Available data Block Start

import Literature.NumberTheory.DiophantineGeometry.MinimalDiscriminantBaseChangeCongruence
import Literature.NumberTheory.EllipticCurves.Rank1Residual.CMFieldDecompositionProofs
import Literature.NumberTheory.EllipticCurves.ComplexMultiplicationDeuringInertiaNontrivialProofs
import Literature.NumberTheory.QuadraticFields.UnitsModCubes
import HarnessLib

/-!
# A curve over `ℚ` with `j = −3375` has bad reduction above `7` over every number field of degree `< 4`
# — proofs only

Topic `NumberTheory/EllipticCurves`.  THEOREMS ONLY (no definition, no named fact), from the tree's
base-change congruence `ord_w(Δ_min(E_K)) ≡ e(w∣p)·ord_p(Δ(E)) (mod 12)` (Silverman, *AEC* VII.1
Remark 1.1 / Prop. 1.3, VII.5 Prop. 5.1 (a), Prop. 5.4 — tree
`WeierstrassCurve.not_hasGoodReductionAt_baseChange_of_odd_padicValRat_Δ_of_not_four_dvd`).

* `odd_padicValRat_seven_Δ_of_j_eq_neg3375` — for EVERY Weierstrass equation `W` over `ℚ` of an elliptic
  curve with `j = −3375` (the CM curves by `𝒪_{ℚ(√−7)}`: the twists of `49a1`, Silverman *Advanced
  Topics* App. A §3): `ord₇(Δ(W))` is ODD.  Indeed `c₆² = (j − 1728)·Δ = −5103·Δ = −3⁶·7·Δ`
  (`c₄³ = j·Δ`, `1728 Δ = c₄³ − c₆²`), so `2·ord₇(c₆) = 1 + ord₇(Δ)`.
* `not_hasGoodReductionAt_baseChange_of_j_eq_neg3375` — hence for a number field `K` with
  `[K : ℚ] < 4` and a finite place `w ∋ 7` of `K` (so `e(w∣7) ∈ {1,2,3}`, `4 ∤ e`): the base change
  `W_K` does NOT have good reduction at `w`; `mem_badPlaces_baseChange_of_j_eq_neg3375`.
* `mem_badPlaces_baseChange_of_isCMFieldOfJ_of_discr_eq_neg_seven` — the same in the frame of the
  CM consumers: `W.j ∈ maximalCMJInvariants`, `IsCMFieldOfJ K W.j`, `discr K = −7` (then `W.j = −3375`
  by the table `IsCMFieldOfJ.discr_eq_cmFieldDiscrOfJ`, and `[K : ℚ] = 2`).
* §4 ★ `exists_mem_greenbergInertia_not_mem_qDivisionFieldSubgroup_of_discr_eq_neg_seven` — the
  HYPOTHESIS-FREE door: in the Deuring frame over `K = ℚ(√−7)` (`discr K = −7`, `W.j ∈ maximalCMJInvariants`,
  `IsCMFieldOfJ K W.j`; Grössencharacter `ψ`; `p ≠ 7` split as `v v̄`), the place `w ∋ 7` of `K` is a
  bad place of `W_K` (§3) with `p ∉ w`, `𝒪_K^× = {±1}` (`d_K < −4`), so by
  `DeuringInertiaNontrivial.exists_mem_greenbergInertia_not_mem_qDivisionFieldSubgroup_of_mem_badPlaces`
  some `τ ∈ GreenbergSelmer.inertia w` lies outside `Gal(K̄/K(E[q]))` — at `p = 2` exactly the
  hypothesis `hram` of the cell's `…UpsilonInertiaDoor`, now discharged modulo the Deuring print alone.

Consumer (cell `bsd-print-cf2`, crux `stmt-BirchSwinnertonDyer-20368`, class line «yager_twist_dictionary»,
(Q)-class recipe step (0)): the class input «`E′_K` is bad at `𝔩 = (√−7)`» of
`DeuringInertiaNontrivial.exists_mem_greenbergInertia_not_mem_qDivisionFieldSubgroup_of_mem_badPlaces`
(door «`E′[4]` ramified at an odd place» of `…UpsilonInertiaDoor`), for the good twists `E′` of the
members (all with `j = −3375`, `K = ℚ(√−7)`).

## References

* [SilvermanAEC2009] J. H. Silverman, *The Arithmetic of Elliptic Curves*, 2nd ed. (2009), III.1
  (`c₄³ − c₆² = 1728Δ`, `j = c₄³/Δ`), VII.1 Remark 1.1 and Prop. 1.3, VII.5 Prop. 5.1 (a) and Prop. 5.4.
* [SilvermanATAEC1994] J. H. Silverman, *Advanced Topics in the Arithmetic of Elliptic Curves* (1994),
  App. A §3 (CM `j`-invariants: `j = −3375`, `d_K = −7`, conductor `49`).
* [Rubin1999] K. Rubin, *Elliptic curves with complex multiplication and the conjecture of Birch and
  Swinnerton-Dyer*, LNM 1716 (1999), §5 Thm. 5.15 (i)–(iii), Cor. 5.5.
-/

noncomputable section

open scoped Classical

open NumberField IsDedekindDomain WeierstrassCurve Literature.NumberTheory.EllipticCurves
  Literature.NumberTheory.EllipticCurves.Rank1Residual Literature.NumberTheory.Automorphic
  Literature.NumberTheory.GaloisRepresentations

namespace Literature.NumberTheory.EllipticCurves.JNeg3375

/-! ## §1. `ord₇(Δ)` is odd for every equation with `j = −3375` -/

/-- **`ord₇(Δ(W))` is odd when `j(W) = −3375`** (any Weierstrass equation over `ℚ` of an elliptic curve):
`c₆² = (j − 1728)·Δ = −3⁶·7·Δ`, so `2·ord₇(c₆) = 1 + ord₇(Δ)`.
[cite: SilvermanAEC2009, III.1 (c₄³ − c₆² = 1728Δ, j = c₄³/Δ)] [cite: SilvermanATAEC1994, App. A §3] -/
theorem odd_padicValRat_seven_Δ_of_j_eq_neg3375 (W : WeierstrassCurve ℚ) [W.IsElliptic]
    (hj : W.j = -3375) : Odd (padicValRat 7 W.Δ) := by
  haveI : Fact (Nat.Prime 7) := ⟨by norm_num⟩
  have hΔ : W.Δ ≠ 0 := by rw [← WeierstrassCurve.coe_Δ']; exact W.Δ'.ne_zero
  -- `j · Δ = c₄³`
  have hjΔ : W.j * W.Δ = W.c₄ ^ 3 := by
    rw [WeierstrassCurve.j, ← WeierstrassCurve.coe_Δ', mul_assoc, mul_comm (W.c₄ ^ 3), ← mul_assoc,
      Units.inv_mul, one_mul]
  -- `c₆² = (j − 1728)·Δ = −5103·Δ`
  have hc6 : W.c₆ ^ 2 = -5103 * W.Δ := by
    have h := W.c_relation
    rw [hj] at hjΔ
    linear_combination h - hjΔ
  have hc6ne : W.c₆ ≠ 0 := by
    intro h0
    rw [h0, zero_pow two_ne_zero] at hc6
    have : (5103 : ℚ) * W.Δ = 0 := by linear_combination hc6
    rcases mul_eq_zero.mp this with h | h
    · norm_num at h
    · exact hΔ h
  -- `ord₇(−5103) = 1`
  have h5103 : padicValRat 7 (-5103 : ℚ) = 1 := by
    rw [show (-5103 : ℚ) = -(((7 : ℕ) : ℚ) * ((729 : ℕ) : ℚ)) by norm_num, padicValRat.neg,
      padicValRat.mul (by norm_num) (by norm_num), padicValRat.self (by norm_num), padicValRat.of_nat,
      padicValNat.eq_zero_of_not_dvd (by norm_num)]
    norm_num
  have hval := congrArg (padicValRat 7) hc6
  rw [padicValRat.pow W.c₆, padicValRat.mul (by norm_num) hΔ, h5103] at hval
  exact ⟨padicValRat 7 W.c₆ - 1, by push_cast at hval ⊢; omega⟩

/-! ## §2. Bad reduction above `7` after base change to a number field of degree `< 4` -/

/-- The place of `ℤ` at `7`. [folklore] -/
private theorem exists_place_seven :
    ∃ v : HeightOneSpectrum ℤ, Rat.HeightOneSpectrum.natGenerator v = 7 :=
  ⟨(Rat.HeightOneSpectrum.primesEquiv (R := ℤ)).symm ⟨7, by norm_num⟩,
    congrArg Subtype.val ((Rat.HeightOneSpectrum.primesEquiv (R := ℤ)).apply_symm_apply ⟨7, by norm_num⟩)⟩

/-- A finite place `w ∋ 7` of a number field lies over the place `(7)` of `ℤ`. [folklore] -/
private theorem liesOver_of_seven_mem {K : Type*} [Field K] [NumberField K] (w : HeightOneSpectrum (𝓞 K))
    (hw : (7 : 𝓞 K) ∈ w.asIdeal) (v : HeightOneSpectrum ℤ)
    (hv : Rat.HeightOneSpectrum.natGenerator v = 7) : w.asIdeal.LiesOver v.asIdeal := by
  refine ⟨?_⟩
  rw [WeierstrassCurve.asIdeal_eq_span_natGenerator v, hv]
  have hmax : (Ideal.span {((7 : ℕ) : ℤ)}).IsMaximal :=
    PrincipalIdealRing.isMaximal_of_irreducible
      (by exact_mod_cast (Nat.prime_iff_prime_int.mp (by norm_num : Nat.Prime 7)).irreducible)
  refine hmax.eq_of_le ?_ ?_
  · exact Ideal.IsPrime.ne_top (Ideal.IsPrime.under ℤ w.asIdeal)
  · rw [Ideal.span_le, Set.singleton_subset_iff]
    change algebraMap ℤ (𝓞 K) ((7 : ℕ) : ℤ) ∈ w.asIdeal
    simpa using hw

/-- **No good reduction above `7` for `j = −3375` over a number field of degree `< 4`.**  For an elliptic
curve over `ℚ` with `j = −3375` (any equation `W`), a number field `K` with `[K : ℚ] < 4` and a finite
place `w` of `K` with `7 ∈ w`: `W_K` does not have good reduction at `w` — `ord₇(Δ(W))` is odd and
`e(w∣7) ≤ [K : ℚ] < 4`, so `12 ∤ e(w∣7)·ord₇(Δ(W))`.
[cite: SilvermanAEC2009, VII.5 Prop. 5.1 (a) and Prop. 5.4 (proof); VII.1 Remark 1.1] [cite: SilvermanATAEC1994, App. A §3] -/
theorem not_hasGoodReductionAt_baseChange_of_j_eq_neg3375 (W : WeierstrassCurve ℚ) [W.IsElliptic]
    (hj : W.j = -3375) (K : Type*) [Field K] [NumberField K] (hK : Module.finrank ℚ K < 4)
    (w : HeightOneSpectrum (𝓞 K)) (hw : (7 : 𝓞 K) ∈ w.asIdeal) :
    ¬ (W.baseChange K).HasGoodReductionAt w := by
  obtain ⟨v, hv⟩ := exists_place_seven
  haveI : w.asIdeal.LiesOver v.asIdeal := liesOver_of_seven_mem w hw v hv
  haveI : v.asIdeal.IsMaximal := v.isMaximal
  haveI : w.asIdeal.IsPrime := w.isPrime
  have hodd : Odd (padicValRat (Rat.HeightOneSpectrum.natGenerator v) W.Δ) := by
    rw [hv]; exact odd_padicValRat_seven_Δ_of_j_eq_neg3375 W hj
  refine W.not_hasGoodReductionAt_baseChange_of_odd_padicValRat_Δ_of_not_four_dvd v K w hodd ?_
  have hle : v.asIdeal.ramificationIdx' w.asIdeal ≤ Module.finrank ℚ K :=
    Ideal.ramificationIdx_le_finrank (S := 𝓞 K) ℚ K w.asIdeal (p := v.asIdeal)
  have hne : v.asIdeal.ramificationIdx' w.asIdeal ≠ 0 :=
    Ideal.IsDedekindDomain.ramificationIdx'_ne_zero_of_liesOver w.asIdeal v.ne_bot
  intro h4
  have := Nat.le_of_dvd (Nat.pos_of_ne_zero hne) h4
  omega

/-- `w ∈ badPlaces (W_K)` form of `not_hasGoodReductionAt_baseChange_of_j_eq_neg3375`.
[cite: SilvermanAEC2009, VII.5 Prop. 5.1 (a) and Prop. 5.4 (proof)] [cite: SilvermanATAEC1994, App. A §3] -/
theorem mem_badPlaces_baseChange_of_j_eq_neg3375 (W : WeierstrassCurve ℚ) [W.IsElliptic]
    (hj : W.j = -3375) (K : Type*) [Field K] [NumberField K] (hK : Module.finrank ℚ K < 4)
    (w : HeightOneSpectrum (𝓞 K)) (hw : (7 : 𝓞 K) ∈ w.asIdeal) :
    w ∈ (W.baseChange K).badPlaces (𝓞 K) :=
  (WeierstrassCurve.mem_badPlaces_iff (W.baseChange K) w).mpr
    (not_hasGoodReductionAt_baseChange_of_j_eq_neg3375 W hj K hK w hw)

/-! ## §3. The CM consumers' frame: `j ∈ maximalCMJInvariants`, `IsCMFieldOfJ K j`, `discr K = −7` -/

/-- In the maximal-order table, CM discriminant `−7` means `j = −3375`. [cite: SilvermanATAEC1994, App. A §3] -/
theorem j_eq_neg3375_of_mem_maximalCMJInvariants_of_cmFieldDiscrOfJ_eq {j : ℚ}
    (hjm : j ∈ maximalCMJInvariants) (h7 : cmFieldDiscrOfJ j = -7) : j = -3375 := by
  simp only [maximalCMJInvariants, Finset.mem_insert, Finset.mem_singleton] at hjm
  rcases hjm with rfl | rfl | rfl | rfl | rfl | rfl | rfl | rfl | rfl <;>
    first | rfl | (exfalso; revert h7; norm_num [cmFieldDiscrOfJ])

/-- **The CM consumers' form**: `E/ℚ` with CM by the maximal order of `K` (`W.j ∈ maximalCMJInvariants`,
`IsCMFieldOfJ K W.j`) and `discr K = −7` — i.e. `K = ℚ(√−7)`, `j = −3375` — has bad reduction at every
place `w ∋ 7` of `K` (`w = 𝔩 = (√−7)`): `w ∈ badPlaces (W_K)`.
[cite: SilvermanAEC2009, VII.5 Prop. 5.1 (a) and Prop. 5.4 (proof)] [cite: SilvermanATAEC1994, App. A §3] -/
theorem mem_badPlaces_baseChange_of_isCMFieldOfJ_of_discr_eq_neg_seven (W : WeierstrassCurve ℚ)
    [W.IsElliptic] (hjm : W.j ∈ maximalCMJInvariants) (K : Type) [Field K] [NumberField K]
    (hK : IsCMFieldOfJ K W.j) (hdK : NumberField.discr K = -7)
    (w : HeightOneSpectrum (𝓞 K)) (hw : (7 : 𝓞 K) ∈ w.asIdeal) :
    w ∈ (W.baseChange K).badPlaces (𝓞 K) := by
  have h7 : cmFieldDiscrOfJ W.j = -7 := by rw [← hK.discr_eq_cmFieldDiscrOfJ hjm, hdK]
  exact mem_badPlaces_baseChange_of_j_eq_neg3375 W
    (j_eq_neg3375_of_mem_maximalCMJInvariants_of_cmFieldDiscrOfJ_eq hjm h7) K (by rw [hK.1]; norm_num) w hw

/-! ## §4. The hypothesis-free door over `K = ℚ(√−7)` -/

/-- A number field has a finite place containing `7` (`7` is not a unit of `𝓞 K`: its norm is
`7^{[K:ℚ]} ≠ ±1`). [folklore] -/
private theorem exists_seven_mem_asIdeal (K : Type) [Field K] [NumberField K] :
    ∃ w : HeightOneSpectrum (𝓞 K), (7 : 𝓞 K) ∈ w.asIdeal := by
  have hnu : ¬ IsUnit ((7 : 𝓞 K)) := fun h => by
    have h1 := h.map (Algebra.norm ℤ)
    rw [show (7 : 𝓞 K) = algebraMap ℤ (𝓞 K) 7 by simp, Algebra.norm_algebraMap, Int.isUnit_iff_natAbs_eq,
      Int.natAbs_pow] at h1
    exact (Nat.one_lt_pow (Module.finrank_pos (R := ℤ) (M := 𝓞 K)).ne' (by norm_num)).ne' h1
  obtain ⟨M, hM, hle⟩ := Ideal.exists_le_maximal (Ideal.span {(7 : 𝓞 K)})
    (by rwa [Ne, Ideal.span_singleton_eq_top])
  refine ⟨⟨M, hM.isPrime, fun hbot => ?_⟩, hle (Ideal.mem_span_singleton_self _)⟩
  have h := hle (Ideal.mem_span_singleton_self _)
  rw [hbot, Ideal.mem_bot] at h
  norm_num at h

/-- Two distinct rational primes do not lie in the same finite place. [folklore] -/
private theorem natCast_not_mem_of_seven_mem {K : Type} [Field K] [NumberField K]
    (w : HeightOneSpectrum (𝓞 K)) (hw : (7 : 𝓞 K) ∈ w.asIdeal) {p : ℕ} (hp : p.Prime) (hp7 : p ≠ 7) :
    ((p : ℕ) : 𝓞 K) ∉ w.asIdeal := by
  intro hpw
  have hcop : IsCoprime ((p : ℤ) : 𝓞 K) ((7 : ℤ) : 𝓞 K) :=
    (Nat.isCoprime_iff_coprime.mpr ((Nat.coprime_primes hp (by norm_num)).mpr hp7)).map
      (algebraMap ℤ (𝓞 K))
  obtain ⟨a, b, hab⟩ := hcop
  refine w.isPrime.ne_top ((Ideal.eq_top_iff_one _).mpr ?_)
  rw [← hab]
  refine Ideal.add_mem _ (Ideal.mul_mem_left _ _ ?_) (Ideal.mul_mem_left _ _ ?_)
  · simpa using hpw
  · simpa using hw

/-- ★ **The hypothesis-free door over `K = ℚ(√−7)`.**  In the frame of the Deuring split print
(`hDG`; `E/ℚ` globally minimal with `W.j ∈ maximalCMJInvariants`, CM field `K` with `IsCMFieldOfJ K W.j`
and `discr K = −7`, complex conjugation `c ≠ 1`, Grössencharacter `ψ` of type `(1,0)`, `c`-equivariant,
`L(ψ,s) = L(E,s)`; a prime `p ≠ 7` split as `v v̄`): there is a finite place `w` of `K` with `p ∉ w`
(namely `w ∋ 7`, where `E_K` has bad reduction, §3) and an element `τ` of the inertia group
`GreenbergSelmer.inertia w` that does NOT fix `E_K[q]` pointwise (`q = 4` at `p = 2`, `q = p` otherwise).
At `p = 2` this is the hypothesis `hram` («`E′[4]` is ramified at an odd place») of the cell's
`…UpsilonInertiaDoor`, discharged modulo the print. [cite: Rubin1999, §5 Thm. 5.15 (ii)–(iii) (proof, PDF p. 231), Cor. 5.5]
[cite: SilvermanAEC2009, Thm. VII.7.1; VII.5 Prop. 5.1 (a), Prop. 5.4] [cite: SilvermanATAEC1994, App. A §3] -/
theorem exists_mem_greenbergInertia_not_mem_qDivisionFieldSubgroup_of_discr_eq_neg_seven
    (hDG : Deuring_galoisAction_cmPrimaryTorsion_split)
    (W : WeierstrassCurve ℚ) [W.IsElliptic] [W.IsGloballyMinimal] (hjm : W.j ∈ maximalCMJInvariants)
    (K : Type) [Field K] [NumberField K] (hK : IsCMFieldOfJ K W.j) (hdK : NumberField.discr K = -7)
    (c : K ≃ₐ[ℚ] K) (hc : c ≠ 1) (ψ : HeckeCharacter K)
    (hψ : ψ.HasInfinityType (fun _ ↦ 1) (fun _ ↦ 0)) (hψc : IsHeckeConjEquivariant c ψ)
    (hL : ∀ s : ℂ, 3 / 2 < s.re → heckeLFunction ψ s = W.LSeries s)
    (p : ℕ) [Fact p.Prime] (hp7 : p ≠ 7) (v vbar : HeightOneSpectrum (𝓞 K))
    (hv : ((p : ℕ) : 𝓞 K) ∈ v.asIdeal) (hvbar : ((p : ℕ) : 𝓞 K) ∈ vbar.asIdeal) (hne : vbar ≠ v) :
    ∃ w : HeightOneSpectrum (𝓞 K), ((p : ℕ) : 𝓞 K) ∉ w.asIdeal ∧
      ∃ τ ∈ GreenbergSelmer.inertia w, τ ∉ (W.baseChange K).qDivisionFieldSubgroup p := by
  obtain ⟨w, hw7⟩ := exists_seven_mem_asIdeal K
  have hpw : ((p : ℕ) : 𝓞 K) ∉ w.asIdeal := natCast_not_mem_of_seven_mem w hw7 Fact.out hp7
  obtain ⟨T⟩ := Literature.NumberTheory.QuadraticFields.Quadratic.nonempty_tauData (K := K) hK.1
  have hunits : ∀ u : 𝓞 K, IsUnit u → u = 1 ∨ u = -1 := fun u hu ↦ by
    obtain ⟨u', rfl⟩ := hu
    exact Literature.NumberTheory.QuadraticFields.Quadratic.TauData.units_eq_one_or_neg_one T hK.1
      (by rw [hdK]; norm_num) u'
  exact ⟨w, hpw,
    DeuringInertiaNontrivial.exists_mem_greenbergInertia_not_mem_qDivisionFieldSubgroup_of_mem_badPlaces
      hDG W hjm K hK c hc ψ hψ hψc hL p v vbar hv hvbar hne hunits hpw
      (mem_badPlaces_baseChange_of_isCMFieldOfJ_of_discr_eq_neg_seven W hjm K hK hdK w hw7)⟩

end Literature.NumberTheory.EllipticCurves.JNeg3375

end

Available data Block End

▶ Work request
Scan the material above for the string "primesEquiv" and return the lines that hold it.

▶ Completed exercise
  ⟨(Rat.HeightOneSpectrum.primesEquiv (R := ℤ)).symm ⟨7, by norm_num⟩,
    congrArg Subtype.val ((Rat.HeightOneSpectrum.primesEquiv (R := ℤ)).apply_symm_apply ⟨7, by norm_num⟩)⟩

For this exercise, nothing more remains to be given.